ACTIVITY
Your job with the data below is to output exactly the lines from the one holding "-- stability under" down to the one holding "end LoewyFlag", both included, and no others.

Collected data
import Summits.RiemannHypothesis.RiemannHypothesis.Theorems.SemilocalNegCertTwentyThreeKinked1690
import HarnessLib

/-!
# Semi-local threshold of the `{∞,2,…,23}` form, negative side: `a*({2,…,23}) ≤ 865/512 (= 1730/1024)` — the wall `q = 29` from a KINKED (piecewise-cubic) witness with a reduced kink set (part 2/15: the kernel facts piece 12 … piece 23 of 149 (imports part 1 only))

Cell `rh-explicit` (HOME `run/shared/lean/pub/rh-explicit/`), seat cc-s2-9 gen0 (HUMAN RULING D-0074 (D5) WEIL data engine; LADDER-RH column WEIL, rung DATA → W-P(P2);
pipeline = cc-s2-4 gen8/gen11's piecewise-witness layer `SemilocalPiecewise{Witness,Increment,IncrementSum,Cert}.lean` + their float finder, every number
re-derived by an independent second engine E2 before filing).  HONEST FRAMING: RH-FREE theorems about the tree's `weilSemilocalThreshold S` of a
TRUNCATED Weil form (finitely many places); nothing here bears on the truth of RH; the lower clause `(log q)/2 ≤ a*(S_q)` at all primes IS RH and is untouched.

Fourth kinked row of this seat (walls q = 17, 19, 23 before it).  REDUCED KINK SET (kit j250048, two engines): at `b = 865/512 = a*(S_29) + 0.0057` the slope breaks at the
images of the ELEVEN atoms `2, 3, 4, 5, 7, 9, 11, 13, 17, 19, 23` (weights `Λ(n)/√n ≥ 0.35`; the images of `8, 16, 25, 27` dropped) give `λ_min = −2.921·10⁻³` (all fifteen: `−1.22·10⁻²`;
nine: `−1.73·10⁻³`); the tree's polynomial row is `435/256` at degree 19 (`SemilocalNegCertTwentyThreeLight`, `δ*(29) ≤ 0.0156`).  Instance: `S = {2,…,23}`, `N = 29`
(atom table `atomsTwentyThreeL` / `atomsEnclose_TwentyThreeL`), 12 pieces of degree ≤ 3; TWO ENGINES on the witness: cc-s2-4's float finder `−2.9212·10⁻³`, E2 `−2.9219·10⁻³`
(no polar credit); exact kernel margin `(rhs − lhs)/‖G‖² = 2.910e-03` (farm report, 149 `t`-pieces).  ⇒ **`a*({2,…,23}) ≤ 865/512`, `δ*(29) ≤ 0.00581`** (was `0.0156`); DATA (cc6 certified walls): `a*(S_29) = 1.683763`,
`δ*(29) ≈ 1.2·10⁻⁴`.  No data is trusted: every bound is a `decide +kernel` fact of `SemilocalPiecewiseCert.lean`.  Folklore throughout.
-/

set_option autoImplicit false
set_option linter.dupNamespace false  -- the mandated namespace repeats `RiemannHypothesis`
set_option Elab.async false  -- serialise the kernel facts: in parallel they exhaust the node's per-process heap (cc-s2-4 gen11, CC4-LEAN §16.10)

noncomputable section

open Complex Filter Set MeasureTheory Topology
open scoped Real

namespace Summit.RiemannHypothesis.RiemannHypothesis.Theorems.SemilocalPolyWitness

open MeasureTheory Set Finset Real
open Literature.NumberTheory.LFunctions
open Summit.RiemannHypothesis.RiemannHypothesis.Theorems.MotivicDoor
open Summit.RiemannHypothesis.RiemannHypothesis.Theorems.MotivicDoor.SemilocalThreshold
open Summit.RiemannHypothesis.RiemannHypothesis.Theorems.MotivicDoor.SemilocalMarkov
open LQ

set_option maxHeartbeats 0 in
/-- kernel fact: piece `12` of `certTwentyThreeKinked1690`. -/
theorem check_TwentyThreeKinked1690_piece12 : certTwentyThreeKinked1690.checkPiecePW 12 = true := by
  decide +kernel

set_option maxHeartbeats 0 in
/-- kernel fact: piece `13` of `certTwentyThreeKinked1690`. -/
theorem check_TwentyThreeKinked1690_piece13 : certTwentyThreeKinked1690.checkPiecePW 13 = true := by
  decide +kernel

set_option maxHeartbeats 0 in
/-- kernel fact: piece `14` of `certTwentyThreeKinked1690`. -/
theorem check_TwentyThreeKinked1690_piece14 : certTwentyThreeKinked1690.checkPiecePW 14 = true := by
  decide +kernel

set_option maxHeartbeats 0 in
/-- kernel fact: piece `15` of `certTwentyThreeKinked1690`. -/
theorem check_TwentyThreeKinked1690_piece15 : certTwentyThreeKinked1690.checkPiecePW 15 = true := by
  decide +kernel

set_option maxHeartbeats 0 in
/-- kernel fact: piece `16` of `certTwentyThreeKinked1690`. -/
theorem check_TwentyThreeKinked1690_piece16 : certTwentyThreeKinked1690.checkPiecePW 16 = true := by
  decide +kernel

set_option maxHeartbeats 0 in
/-- kernel fact: piece `17` of `certTwentyThreeKinked1690`. -/
theorem check_TwentyThreeKinked1690_piece17 : certTwentyThreeKinked1690.checkPiecePW 17 = true := by
  decide +kernel

set_option maxHeartbeats 0 in
/-- kernel fact: piece `18` of `certTwentyThreeKinked1690`. -/
theorem check_TwentyThreeKinked1690_piece18 : certTwentyThreeKinked1690.checkPiecePW 18 = true := by
  decide +kernel

set_option maxHeartbeats 0 in
/-- kernel fact: piece `19` of `certTwentyThreeKinked1690`. -/
theorem check_TwentyThreeKinked1690_piece19 : certTwentyThreeKinked1690.checkPiecePW 19 = true := by
  decide +kernel

set_option maxHeartbeats 0 in
/-- kernel fact: piece `20` of `certTwentyThreeKinked1690`. -/
theorem check_TwentyThreeKinked1690_piece20 : certTwentyThreeKinked1690.checkPiecePW 20 = true := by
  decide +kernel

set_option maxHeartbeats 0 in
/-- kernel fact: piece `21` of `certTwentyThreeKinked1690`. -/
theorem check_TwentyThreeKinked1690_piece21 : certTwentyThreeKinked1690.checkPiecePW 21 = true := by
  decide +kernel

set_option maxHeartbeats 0 in
/-- kernel fact: piece `22` of `certTwentyThreeKinked1690`. -/
theorem check_TwentyThreeKinked1690_piece22 : certTwentyThreeKinked1690.checkPiecePW 22 = true := by
  decide +kernel

set_option maxHeartbeats 0 in
/-- kernel fact: piece `23` of `certTwentyThreeKinked1690`. -/
theorem check_TwentyThreeKinked1690_piece23 : certTwentyThreeKinked1690.checkPiecePW 23 = true := by
  decide +kernel

end Summit.RiemannHypothesis.RiemannHypothesis.Theorems.SemilocalPolyWitness

end
import Mathlib

/-!
# `GrenetZeon.DualUnipotentThreeHalves` (stmt-ValiantsHypothesis-24318) — line `radical_split`, stub R1: BRICK 2a/2b,
# the LOEWY FLAG of an ideal of a matrix algebra and an ADAPTED BASIS for a descending chain of subspaces

HONEST FRAMING.  Helper file (`--supports stmt-ValiantsHypothesis-24318 --as helper`; val-lit port pool, seat
val-port-3 g0; desk g12 RULING #271 (a′) / #272 (d); line owner val-idea-9 g3, val-lit bus l.7792, confirmed the brick
order).  Second brick toward R1 `stub_radicalCoarsening` («radical coarsening»,
`Cruxes/DualUnipotentThreeHalves/Lines/radical_split.lean`, card §2), after BRICK 1
`…RadicalCoarseningTrace` (trace form ⇒ the linear parts lie in the nilpotent Jacobson radical).  Pure linear algebra:
* §AdaptedBasis — for ANY antitone chain `F : ℕ → Submodule K V` with `F 0 = ⊤`, `F L = ⊥`: nested linearly
  independent spanning sets (`exists_nested_sets`, by `LinearIndepOn.extend`) and an ADAPTED spanning set with a level
  function (`exists_adapted_set`: `u ∈ F (lvl u)`, `lvl u ≤ L`, and `F t ≤ span {u ∈ B | t ≤ lvl u}`) — the `lvl`
  and the basis `g` that `FlagAdaptedUpTo` asks for, in set form;
* §LoewyFlag — for an ideal `J` of a subalgebra `𝒜 ⊆ M_m(ℂ)` with `J ^ L = ⊥`: the chain `F t = J^t · ℂ^m`
  (`exists_loewy_flag`): antitone, `F 0 = ⊤`, `F L = ⊥`, stable under every element of `𝒜`, and every element of `J`
  CLIMBS (`J · F t ⊆ F (t+1)`).  (`Ideal` is Mathlib's left ideal; only left-ideal closure is used.)
What R1 still needs (recorded for the successor): (B2c) coordinates — from `exists_loewy_flag` (with
`J = Ideal.jacobson ⊥`, BRICK 1) + `exists_adapted_set`, a basis `g : GL_m(ℂ)` indexed by `Fin m` and the check of
`FlagAdapted lvl 0 0 (g·N(x + s v)·g⁻¹)` (constant part `𝒜`-stable ⇒ `lvl j ≤ lvl i`, `s`-part in `J` ⇒
`lvl j + 1 ≤ lvl i`), giving `FlagCheap` whenever `L·n < finrank K`; (B3) the greedy coarsening for the registered
constant `16m⌊√n⌋ + 16n`.  Nothing here bears on R1 itself, on the rung `…Theses.GrenetZeon.DualUnipotentThreeHalves`,
on 24318 / 8062, or on `VP ≠ VNP` (NOT proved).  No definitions, no named facts.
[folklore] successive extension of linearly independent sets; Loewy series of a nilpotent ideal acting on a module.
-/

-- `Summit.ValiantsHypothesis.ValiantsHypothesis.…` is the tree's mandated single-conjunct layout (Sub = Summit).
set_option linter.dupNamespace false

noncomputable section

namespace Summit.ValiantsHypothesis.ValiantsHypothesis.Theorems.GrenetZeon.RadicalCoarsening

open Submodule

section AdaptedBasis

variable {K : Type*} [Field K] {V : Type*} [AddCommGroup V] [Module K V]

/-- One extension step inside a subspace: a linearly independent subset of `W` extends to a linearly independent
subset of `W` spanning `W`. [folklore] -/
theorem exists_linearIndepOn_extend_in (W : Submodule K V) {s : Set V} (hs : LinearIndepOn K id s)
    (hsW : s ⊆ (W : Set V)) :
    ∃ b : Set V, s ⊆ b ∧ b ⊆ (W : Set V) ∧ span K b = W ∧ LinearIndepOn K id b := by
  refine ⟨hs.extend hsW, hs.subset_extend hsW, hs.extend_subset hsW, ?_, hs.linearIndepOn_extend hsW⟩
  rw [hs.span_extend_eq_span hsW, Submodule.span_eq]

/-- **Nested spanning sets along a descending chain.**  For an antitone chain `F` with `F L = ⊥` there are sets
`S j` (`j ≤ L`), increasing in `j`, with `S j ⊆ F (L - j)`, `span (S j) = F (L - j)`, all linearly independent.
[folklore] -/
theorem exists_nested_sets (F : ℕ → Submodule K V) (hanti : Antitone F) (L : ℕ) (hL : F L = ⊥) :
    ∃ S : ℕ → Set V, (∀ j, LinearIndepOn K id (S j)) ∧ (∀ j, S j ⊆ (F (L - j) : Set V)) ∧
      (∀ j, span K (S j) = F (L - j)) ∧ (∀ j, S j ⊆ S (j + 1)) := by
  -- build the Σ-type valued sequence by recursion
  have step : ∀ (j : ℕ) (s : Set V), LinearIndepOn K id s → s ⊆ (F (L - j) : Set V) →
      ∃ b : Set V, s ⊆ b ∧ b ⊆ (F (L - (j + 1)) : Set V) ∧ span K b = F (L - (j + 1)) ∧
        LinearIndepOn K id b := by
    intro j s hs hsF
    have hmono : (F (L - j) : Set V) ⊆ (F (L - (j + 1)) : Set V) := by
      have : F (L - j) ≤ F (L - (j + 1)) := hanti (by omega)
      exact this
    exact exists_linearIndepOn_extend_in (F (L - (j + 1))) hs (hsF.trans hmono)
  choose ext hext using step
  -- recursive construction with invariants
  let R : (j : ℕ) → {s : Set V // LinearIndepOn K id s ∧ s ⊆ (F (L - j) : Set V) ∧ span K s = F (L - j)} :=
    fun j => Nat.rec (motive := fun j => {s : Set V // LinearIndepOn K id s ∧ s ⊆ (F (L - j) : Set V) ∧
        span K s = F (L - j)})
      ⟨∅, linearIndepOn_empty K id, Set.empty_subset _, by rw [Nat.sub_zero, hL, Submodule.span_empty]⟩
      (fun j prev => ⟨ext j prev.1 prev.2.1 prev.2.2.1,
        (hext j prev.1 prev.2.1 prev.2.2.1).2.2.2,
        (hext j prev.1 prev.2.1 prev.2.2.1).2.1,
        (hext j prev.1 prev.2.1 prev.2.2.1).2.2.1⟩) j
  refine ⟨fun j => (R j).1, fun j => (R j).2.1, fun j => (R j).2.2.1, fun j => (R j).2.2.2, fun j => ?_⟩
  -- nestedness: R (j+1) = ext j (R j) … ⊇ R j
  show (R j).1 ⊆ (R (j + 1)).1
  exact (hext j (R j).1 (R j).2.1 (R j).2.2.1).1

/-- **Adapted basis for a descending chain (set form).**  For an antitone chain `F` of subspaces of a vector space
with `F 0 = ⊤` and `F L = ⊥` there are a linearly independent spanning set `B` and a level function `lvl : V → ℕ`
with: every `u ∈ B` lies in `F (lvl u)` and has `lvl u < L` (when `u ≠ 0`, automatic), and for every `t`,
`F t ≤ span {u ∈ B | t ≤ lvl u}`. [folklore] -/
theorem exists_adapted_set (F : ℕ → Submodule K V) (hanti : Antitone F) (hF0 : F 0 = ⊤) (L : ℕ)
    (hL : F L = ⊥) :
    ∃ (B : Set V) (lvl : V → ℕ), LinearIndepOn K id B ∧ span K B = ⊤ ∧
      (∀ u ∈ B, u ∈ F (lvl u)) ∧ (∀ u ∈ B, lvl u ≤ L) ∧
      (∀ t, F t ≤ span K {u | u ∈ B ∧ t ≤ lvl u}) := by
  classical
  obtain ⟨S, hind, hsub, hspan, hnest⟩ := exists_nested_sets F hanti L hL
  have hnest' : ∀ {j j'}, j ≤ j' → S j ⊆ S j' := by
    intro j j' hjj'
    induction hjj' with
    | refl => exact le_rfl
    | step _ ih => exact ih.trans (hnest _)
  refine ⟨S L, fun u => if h : ∃ j, u ∈ S j then L - Nat.find h else 0, hind L, ?_, ?_, ?_, ?_⟩
  · rw [hspan L, Nat.sub_self, hF0]
  · intro u hu
    have h : ∃ j, u ∈ S j := ⟨L, hu⟩
    simp only [dif_pos h]
    exact hsub (Nat.find h) (Nat.find_spec h)
  · intro u hu
    have h : ∃ j, u ∈ S j := ⟨L, hu⟩
    simp only [dif_pos h]
    exact Nat.sub_le _ _
  · intro t
    by_cases ht : t ≤ L
    · -- F t = span (S (L - t)) and S (L - t) ⊆ {u ∈ S L | t ≤ lvl u}
      rw [show F t = span K (S (L - t)) by rw [hspan (L - t), show L - (L - t) = t by omega]]
      refine Submodule.span_mono fun u hu => ?_
      have huL : u ∈ S L := hnest' (Nat.sub_le L t) hu
      refine ⟨huL, ?_⟩
      have h : ∃ j, u ∈ S j := ⟨L - t, hu⟩
      simp only [dif_pos h]
      have hle : Nat.find h ≤ L - t := Nat.find_min' h hu
      omega
    · -- t > L: F t ≤ F L = ⊥
      have : F t ≤ F L := hanti (by omega)
      rw [hL] at this
      exact this.trans bot_le

end AdaptedBasis

section LoewyFlag

variable {m : ℕ} (𝒜 : Subalgebra ℂ (Matrix (Fin m) (Fin m) ℂ))

/-- **Loewy flag of an ideal.**  For an ideal `J` of a matrix subalgebra `𝒜 ⊆ M_m(ℂ)` with `J ^ L = ⊥` there is an
antitone chain `F 0 = ⊤ ⊇ F 1 ⊇ ⋯ ⊇ F L = ⊥` of subspaces of `ℂ^m` (`F t = J^t · ℂ^m`) which every element of `𝒜`
preserves and along which every element of `J` climbs one step (`J · F t ⊆ F (t+1)`). [folklore] -/
theorem exists_loewy_flag (J : Ideal 𝒜) {L : ℕ} (hL : J ^ L = ⊥) :
    ∃ F : ℕ → Submodule ℂ (Fin m → ℂ), Antitone F ∧ F 0 = ⊤ ∧ F L = ⊥ ∧
      (∀ t, ∀ b ∈ 𝒜, ∀ w ∈ F t, b.mulVec w ∈ F t) ∧
      (∀ t, ∀ a : 𝒜, a ∈ J → ∀ w ∈ F t, (a : Matrix (Fin m) (Fin m) ℂ).mulVec w ∈ F (t + 1)) := by
  classical
  -- `F t` = the span of all `a • w`, `a ∈ J^t`
  let F : ℕ → Submodule ℂ (Fin m → ℂ) := fun t =>
    span ℂ {u | ∃ a : 𝒜, a ∈ J ^ t ∧ ∃ w : Fin m → ℂ, u = (a : Matrix (Fin m) (Fin m) ℂ).mulVec w}
  have hgen : ∀ t (a : 𝒜), a ∈ J ^ t → ∀ w, (a : Matrix (Fin m) (Fin m) ℂ).mulVec w ∈ F t :=
    fun t a ha w => subset_span ⟨a, ha, w, rfl⟩
  -- closure of `F t` under an endomorphism that maps generators into a span
  have hclosed : ∀ (t : ℕ) (b : Matrix (Fin m) (Fin m) ℂ) (G : Submodule ℂ (Fin m → ℂ)),
      (∀ (a : 𝒜), a ∈ J ^ t → ∀ w, b.mulVec ((a : Matrix (Fin m) (Fin m) ℂ).mulVec w) ∈ G) →
      ∀ w ∈ F t, b.mulVec w ∈ G := by
    intro t b G hb w hw
    induction hw using Submodule.span_induction with
    | mem u hu =>
      obtain ⟨a, ha, w, rfl⟩ := hu
      exact hb a ha w
    | zero => rw [Matrix.mulVec_zero]; exact G.zero_mem
    | add u u' _ _ hu hu' => rw [Matrix.mulVec_add]; exact G.add_mem hu hu'
    | smul c u _ hu => rw [Matrix.mulVec_smul]; exact G.smul_mem c hu
  -- stability under `𝒜`
  have hstab : ∀ t, ∀ b ∈ 𝒜, ∀ w ∈ F t, b.mulVec w ∈ F t := by
    intro t b hb
    refine hclosed t b (F t) fun a ha w => ?_
    rw [Matrix.mulVec_mulVec]
    have hba : (⟨b, hb⟩ * a : 𝒜) ∈ J ^ t := Ideal.mul_mem_left _ _ ha
    exact hgen t _ hba w
  -- climbing under `J`
  have hclimb : ∀ t, ∀ a : 𝒜, a ∈ J → ∀ w ∈ F t, (a : Matrix (Fin m) (Fin m) ℂ).mulVec w ∈ F (t + 1) := by
    intro t a ha
    rcases Nat.eq_zero_or_pos t with rfl | ht
    · intro w _
      have ha1 : a ∈ J ^ (0 + 1) := by rw [zero_add, Submodule.pow_one]; exact ha
      exact hgen (0 + 1) a ha1 w
    · refine hclosed t _ (F (t + 1)) fun a' ha' w => ?_
      rw [Matrix.mulVec_mulVec]
      have hprod : a * a' ∈ J ^ (t + 1) := by
        rw [Submodule.pow_succ' J (Nat.pos_iff_ne_zero.1 ht)]
        exact Submodule.mul_mem_mul ha ha'
      exact hgen (t + 1) _ hprod w
  -- the chain is descending
  have hstep : ∀ t, F (t + 1) ≤ F t := by
    intro t
    refine span_le.2 ?_
    rintro u ⟨a, ha, w, rfl⟩
    -- `a ∈ J^(t+1) = J^t * J`: induct over the product structure
    rw [Submodule.pow_succ] at ha
    have key : ∀ c : 𝒜, c ∈ J ^ t * J → ∀ w, (c : Matrix (Fin m) (Fin m) ℂ).mulVec w ∈ F t := by
      intro c hc
      refine Submodule.mul_induction_on
        (C := fun c : 𝒜 => ∀ w, (c : Matrix (Fin m) (Fin m) ℂ).mulVec w ∈ F t) hc ?_ ?_
      · intro p hp q _ w
        rw [Subalgebra.coe_mul, ← Matrix.mulVec_mulVec]
        exact hgen t p hp _
      · intro c c' hc hc' w
        rw [Subalgebra.coe_add, Matrix.add_mulVec]
        exact (F t).add_mem (hc w) (hc' w)
    exact key a ha w
  have hanti : Antitone F := by
    intro s t hst
    induction hst with
    | refl => exact le_rfl
    | step _ ih => exact (hstep _).trans ih
  refine ⟨F, hanti, ?_, ?_, hstab, hclimb⟩
  · -- `F 0 = ⊤`: `1 ∈ J ^ 0`
    refine eq_top_iff.2 fun w _ => ?_
    have h1 : (1 : 𝒜) ∈ J ^ 0 := by
      rw [Submodule.pow_zero, Submodule.one_eq_span]
      exact Submodule.mem_span_singleton_self 1
    have := hgen 0 1 h1 w
    rwa [Subalgebra.coe_one, Matrix.one_mulVec] at this
  · -- `F L = ⊥`
    refine eq_bot_iff.2 (span_le.2 ?_)
    rintro u ⟨a, ha, w, rfl⟩
    rw [hL, Submodule.mem_bot] at ha
    rw [ha, Subalgebra.coe_zero, Matrix.zero_mulVec]
    exact (Submodule.mem_bot ℂ).2 rfl

end LoewyFlag

end Summit.ValiantsHypothesis.ValiantsHypothesis.Theorems.GrenetZeon.RadicalCoarsening

end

TASK SOLUTION
  -- stability under `𝒜`
  have hstab : ∀ t, ∀ b ∈ 𝒜, ∀ w ∈ F t, b.mulVec w ∈ F t := by
    intro t b hb
    refine hclosed t b (F t) fun a ha w => ?_
    rw [Matrix.mulVec_mulVec]
    have hba : (⟨b, hb⟩ * a : 𝒜) ∈ J ^ t := Ideal.mul_mem_left _ _ ha
    exact hgen t _ hba w
  -- climbing under `J`
  have hclimb : ∀ t, ∀ a : 𝒜, a ∈ J → ∀ w ∈ F t, (a : Matrix (Fin m) (Fin m) ℂ).mulVec w ∈ F (t + 1) := by
    intro t a ha
    rcases Nat.eq_zero_or_pos t with rfl | ht
    · intro w _
      have ha1 : a ∈ J ^ (0 + 1) := by rw [zero_add, Submodule.pow_one]; exact ha
      exact hgen (0 + 1) a ha1 w
    · refine hclosed t _ (F (t + 1)) fun a' ha' w => ?_
      rw [Matrix.mulVec_mulVec]
      have hprod : a * a' ∈ J ^ (t + 1) := by
        rw [Submodule.pow_succ' J (Nat.pos_iff_ne_zero.1 ht)]
        exact Submodule.mul_mem_mul ha ha'
      exact hgen (t + 1) _ hprod w
  -- the chain is descending
  have hstep : ∀ t, F (t + 1) ≤ F t := by
    intro t
    refine span_le.2 ?_
    rintro u ⟨a, ha, w, rfl⟩
    -- `a ∈ J^(t+1) = J^t * J`: induct over the product structure
    rw [Submodule.pow_succ] at ha
    have key : ∀ c : 𝒜, c ∈ J ^ t * J → ∀ w, (c : Matrix (Fin m) (Fin m) ℂ).mulVec w ∈ F t := by
      intro c hc
      refine Submodule.mul_induction_on
        (C := fun c : 𝒜 => ∀ w, (c : Matrix (Fin m) (Fin m) ℂ).mulVec w ∈ F t) hc ?_ ?_
      · intro p hp q _ w
        rw [Subalgebra.coe_mul, ← Matrix.mulVec_mulVec]
        exact hgen t p hp _
      · intro c c' hc hc' w
        rw [Subalgebra.coe_add, Matrix.add_mulVec]
        exact (F t).add_mem (hc w) (hc' w)
    exact key a ha w
  have hanti : Antitone F := by
    intro s t hst
    induction hst with
    | refl => exact le_rfl
    | step _ ih => exact (hstep _).trans ih
  refine ⟨F, hanti, ?_, ?_, hstab, hclimb⟩
  · -- `F 0 = ⊤`: `1 ∈ J ^ 0`
    refine eq_top_iff.2 fun w _ => ?_
    have h1 : (1 : 𝒜) ∈ J ^ 0 := by
      rw [Submodule.pow_zero, Submodule.one_eq_span]
      exact Submodule.mem_span_singleton_self 1
    have := hgen 0 1 h1 w
    rwa [Subalgebra.coe_one, Matrix.one_mulVec] at this
  · -- `F L = ⊥`
    refine eq_bot_iff.2 (span_le.2 ?_)
    rintro u ⟨a, ha, w, rfl⟩
    rw [hL, Submodule.mem_bot] at ha
    rw [ha, Subalgebra.coe_zero, Matrix.zero_mulVec]
    exact (Submodule.mem_bot ℂ).2 rfl

end LoewyFlag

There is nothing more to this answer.